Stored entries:

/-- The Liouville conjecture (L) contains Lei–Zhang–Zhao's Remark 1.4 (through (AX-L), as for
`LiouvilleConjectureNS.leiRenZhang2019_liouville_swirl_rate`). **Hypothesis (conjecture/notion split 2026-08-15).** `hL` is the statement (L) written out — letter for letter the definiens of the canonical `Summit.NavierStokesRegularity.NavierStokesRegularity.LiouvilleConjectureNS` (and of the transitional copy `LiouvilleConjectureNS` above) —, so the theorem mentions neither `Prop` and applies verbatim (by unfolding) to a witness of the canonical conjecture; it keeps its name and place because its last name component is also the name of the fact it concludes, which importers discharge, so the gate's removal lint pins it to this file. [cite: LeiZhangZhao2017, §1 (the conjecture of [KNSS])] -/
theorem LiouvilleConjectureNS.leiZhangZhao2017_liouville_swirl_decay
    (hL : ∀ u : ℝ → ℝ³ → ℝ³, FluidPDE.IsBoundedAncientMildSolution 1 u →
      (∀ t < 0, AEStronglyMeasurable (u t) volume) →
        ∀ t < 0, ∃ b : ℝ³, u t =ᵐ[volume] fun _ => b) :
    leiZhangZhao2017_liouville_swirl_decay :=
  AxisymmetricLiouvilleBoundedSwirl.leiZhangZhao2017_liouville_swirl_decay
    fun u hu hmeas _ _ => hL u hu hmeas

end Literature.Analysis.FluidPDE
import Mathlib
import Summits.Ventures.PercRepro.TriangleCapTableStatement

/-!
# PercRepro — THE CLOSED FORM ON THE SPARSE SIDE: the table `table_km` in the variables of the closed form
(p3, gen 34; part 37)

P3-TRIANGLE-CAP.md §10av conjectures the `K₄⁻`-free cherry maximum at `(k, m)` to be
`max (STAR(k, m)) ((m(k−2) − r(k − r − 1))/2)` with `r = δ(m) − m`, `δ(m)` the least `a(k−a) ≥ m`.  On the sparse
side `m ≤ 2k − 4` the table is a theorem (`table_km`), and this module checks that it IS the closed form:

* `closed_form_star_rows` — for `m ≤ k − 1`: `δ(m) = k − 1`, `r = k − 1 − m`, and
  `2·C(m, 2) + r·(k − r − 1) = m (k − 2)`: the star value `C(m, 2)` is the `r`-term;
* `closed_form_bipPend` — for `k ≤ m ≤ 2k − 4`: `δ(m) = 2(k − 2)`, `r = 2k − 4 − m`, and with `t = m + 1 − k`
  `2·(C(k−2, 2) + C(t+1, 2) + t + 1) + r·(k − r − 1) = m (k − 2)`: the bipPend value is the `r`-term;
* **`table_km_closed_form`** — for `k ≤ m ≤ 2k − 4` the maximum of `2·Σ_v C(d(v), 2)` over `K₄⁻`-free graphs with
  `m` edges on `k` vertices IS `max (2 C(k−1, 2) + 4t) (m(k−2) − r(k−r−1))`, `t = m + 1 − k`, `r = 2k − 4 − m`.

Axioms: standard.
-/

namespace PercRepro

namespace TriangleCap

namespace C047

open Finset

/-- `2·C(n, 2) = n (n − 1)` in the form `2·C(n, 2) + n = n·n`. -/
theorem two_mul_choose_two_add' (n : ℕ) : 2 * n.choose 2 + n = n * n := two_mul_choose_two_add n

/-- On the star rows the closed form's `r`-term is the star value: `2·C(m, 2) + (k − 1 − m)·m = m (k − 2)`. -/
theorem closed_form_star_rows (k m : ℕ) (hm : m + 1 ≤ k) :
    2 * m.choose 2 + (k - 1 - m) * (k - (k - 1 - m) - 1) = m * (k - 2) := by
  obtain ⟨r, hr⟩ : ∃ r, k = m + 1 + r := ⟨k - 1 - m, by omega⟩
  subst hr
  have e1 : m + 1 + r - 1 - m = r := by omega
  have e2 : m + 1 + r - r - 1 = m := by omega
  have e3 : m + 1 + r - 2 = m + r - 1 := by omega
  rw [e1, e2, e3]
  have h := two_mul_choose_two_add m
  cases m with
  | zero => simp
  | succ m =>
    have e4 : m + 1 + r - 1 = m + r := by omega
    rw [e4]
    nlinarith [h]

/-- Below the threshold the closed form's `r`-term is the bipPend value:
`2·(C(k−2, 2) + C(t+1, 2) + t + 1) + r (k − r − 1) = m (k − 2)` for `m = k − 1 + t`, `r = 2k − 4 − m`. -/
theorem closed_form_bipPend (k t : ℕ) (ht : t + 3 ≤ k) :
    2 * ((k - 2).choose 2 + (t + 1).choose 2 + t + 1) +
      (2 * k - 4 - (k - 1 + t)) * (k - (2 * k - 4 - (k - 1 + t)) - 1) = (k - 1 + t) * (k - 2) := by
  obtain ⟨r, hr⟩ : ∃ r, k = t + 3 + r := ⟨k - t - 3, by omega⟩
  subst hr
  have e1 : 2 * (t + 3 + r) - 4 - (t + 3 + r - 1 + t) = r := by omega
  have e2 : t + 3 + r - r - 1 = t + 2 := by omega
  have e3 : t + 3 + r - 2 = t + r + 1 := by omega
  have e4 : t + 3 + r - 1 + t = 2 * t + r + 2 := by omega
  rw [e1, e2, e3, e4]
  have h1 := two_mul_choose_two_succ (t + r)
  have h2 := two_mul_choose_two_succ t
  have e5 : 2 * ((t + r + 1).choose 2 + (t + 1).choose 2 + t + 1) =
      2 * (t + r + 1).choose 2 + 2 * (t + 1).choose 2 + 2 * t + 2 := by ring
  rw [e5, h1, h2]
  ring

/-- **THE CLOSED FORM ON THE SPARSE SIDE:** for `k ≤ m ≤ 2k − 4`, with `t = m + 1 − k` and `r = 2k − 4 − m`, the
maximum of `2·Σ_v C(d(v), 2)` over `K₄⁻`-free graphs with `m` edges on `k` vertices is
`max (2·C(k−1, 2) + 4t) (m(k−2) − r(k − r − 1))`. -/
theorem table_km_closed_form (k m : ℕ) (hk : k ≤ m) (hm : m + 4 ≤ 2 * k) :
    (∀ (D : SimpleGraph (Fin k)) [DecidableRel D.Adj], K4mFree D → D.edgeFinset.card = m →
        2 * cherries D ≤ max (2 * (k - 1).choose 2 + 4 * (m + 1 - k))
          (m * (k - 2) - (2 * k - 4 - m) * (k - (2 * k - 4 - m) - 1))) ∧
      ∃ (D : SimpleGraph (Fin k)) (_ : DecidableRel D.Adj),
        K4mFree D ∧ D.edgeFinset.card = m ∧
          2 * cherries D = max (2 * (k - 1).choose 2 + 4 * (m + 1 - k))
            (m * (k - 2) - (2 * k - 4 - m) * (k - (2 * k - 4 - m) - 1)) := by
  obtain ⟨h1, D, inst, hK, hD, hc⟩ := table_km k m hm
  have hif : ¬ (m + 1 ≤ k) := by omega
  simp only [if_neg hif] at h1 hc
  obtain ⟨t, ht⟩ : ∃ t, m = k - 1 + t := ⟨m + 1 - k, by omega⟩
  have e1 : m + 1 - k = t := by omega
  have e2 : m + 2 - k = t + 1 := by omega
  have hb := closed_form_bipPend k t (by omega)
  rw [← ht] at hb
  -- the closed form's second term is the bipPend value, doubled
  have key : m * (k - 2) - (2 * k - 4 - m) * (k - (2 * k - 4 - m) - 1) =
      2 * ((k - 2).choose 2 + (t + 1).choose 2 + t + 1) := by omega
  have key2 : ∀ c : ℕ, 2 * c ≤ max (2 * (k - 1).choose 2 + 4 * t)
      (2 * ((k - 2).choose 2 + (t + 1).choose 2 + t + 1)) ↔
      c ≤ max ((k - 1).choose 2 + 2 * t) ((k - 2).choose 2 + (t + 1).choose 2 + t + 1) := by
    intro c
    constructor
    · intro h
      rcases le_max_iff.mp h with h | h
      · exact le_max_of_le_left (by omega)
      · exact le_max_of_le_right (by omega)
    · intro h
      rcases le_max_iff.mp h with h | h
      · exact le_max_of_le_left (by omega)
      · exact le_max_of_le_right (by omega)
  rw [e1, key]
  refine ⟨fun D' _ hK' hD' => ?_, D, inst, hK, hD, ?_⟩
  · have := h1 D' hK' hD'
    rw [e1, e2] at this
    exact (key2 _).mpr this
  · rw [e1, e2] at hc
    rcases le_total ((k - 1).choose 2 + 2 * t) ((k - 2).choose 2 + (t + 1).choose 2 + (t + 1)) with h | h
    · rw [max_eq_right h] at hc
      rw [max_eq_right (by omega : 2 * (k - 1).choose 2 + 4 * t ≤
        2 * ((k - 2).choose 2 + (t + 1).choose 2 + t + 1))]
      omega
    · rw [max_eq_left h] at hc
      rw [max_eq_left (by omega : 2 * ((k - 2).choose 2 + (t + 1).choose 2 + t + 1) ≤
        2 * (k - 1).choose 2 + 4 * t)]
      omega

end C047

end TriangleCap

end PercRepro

Task directions:
Only the lines above from the line containing "On the star" through the line containing "Below the threshold" should be retyped, exactly and with both ends included.

Written response:
/-- On the star rows the closed form's `r`-term is the star value: `2·C(m, 2) + (k − 1 − m)·m = m (k − 2)`. -/
theorem closed_form_star_rows (k m : ℕ) (hm : m + 1 ≤ k) :
    2 * m.choose 2 + (k - 1 - m) * (k - (k - 1 - m) - 1) = m * (k - 2) := by
  obtain ⟨r, hr⟩ : ∃ r, k = m + 1 + r := ⟨k - 1 - m, by omega⟩
  subst hr
  have e1 : m + 1 + r - 1 - m = r := by omega
  have e2 : m + 1 + r - r - 1 = m := by omega
  have e3 : m + 1 + r - 2 = m + r - 1 := by omega
  rw [e1, e2, e3]
  have h := two_mul_choose_two_add m
  cases m with
  | zero => simp
  | succ m =>
    have e4 : m + 1 + r - 1 = m + r := by omega
    rw [e4]
    nlinarith [h]

/-- Below the threshold the closed form's `r`-term is the bipPend value:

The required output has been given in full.